*Required action*.
Once you find a line containing the word "facts" in the entries below, copy it.

Start of Dataset extract

import Summits.HubbardSuperconductivity.HubbardSuperconductivity.Theorems.AnisotropyChordTransferFibre3FinXBSym

/-!
# Route `AnisotropyChord` / H0 rotor rung: FIN combined (rows `N₁` + C) certificate at `L = 19` — cell facts, part `m`

Kernel facts `xbcCellAny 19 (49/50) 20 la lb (c, bn) = true` (via the symmetric-table evaluator `xbcCellAnyW` of `…FinXBSym`: `rw [← xbcCellAnyW_eq]; decide +kernel`, zero data) for 1 λ-cells of the per-`L` cover
(`…FinXCCover.xbcCheck`; cell design: p3 g6 (g5 generator) scratch `xbc_design.py`, mirrors `xb_mirror.py`/`xc_mirror.py`); assembled in `…FinXBCNineteen`.
Prover seat `hubbard-h0-rotor-p3` g5; helper for piece A = stmt-HubbardSuperconductivity-23918 of rung 19089 (`--supports`, helper class).
WHAT THIS IS NOT: nothing here proves superconductivity in the Hubbard model (rotor TARGET as worded stays FALSE, g15 verdict); kernel facts for the FIN certificate of two hypotheses (rows `N₁`, C) of ONE conditional reduction.  Tree imports only; no sorry, no new axioms.
-/

set_option linter.dupNamespace false

namespace Summit.HubbardSuperconductivity.HubbardSuperconductivity.Theorems.AnisotropyChord.Transfer.Fibre3

namespace FinXB

set_option maxHeartbeats 4000000 in
/-- kernel fact: cell 26 at `L = 19` (certified, c = (1/2 : ℚ), b = 12/20). [folklore] -/
theorem xbc19_26 : xbcCellAny 19 (49/50 : ℚ) 20 289954258190407 297203114645168 ((1/2 : ℚ), (12 : ℕ)) = true := by
  rw [← xbcCellAnyW_eq]
  decide +kernel

end FinXB

end Summit.HubbardSuperconductivity.HubbardSuperconductivity.Theorems.AnisotropyChord.Transfer.Fibre3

End of Dataset extract

*Solution to the problem*.
# Route `AnisotropyChord` / H0 rotor rung: FIN combined (rows `N₁` + C) certificate at `L = 19` — cell facts, part `m`
Kernel facts `xbcCellAny 19 (49/50) 20 la lb (c, bn) = true` (via the symmetric-table evaluator `xbcCellAnyW` of `…FinXBSym`: `rw [← xbcCellAnyW_eq]; decide +kernel`, zero data) for 1 λ-cells of the per-`L` cover
WHAT THIS IS NOT: nothing here proves superconductivity in the Hubbard model (rotor TARGET as worded stays FALSE, g15 verdict); kernel facts for the FIN certificate of two hypotheses (rows `N₁`, C) of ONE conditional reduction.  Tree imports only; no sorry, no new axioms.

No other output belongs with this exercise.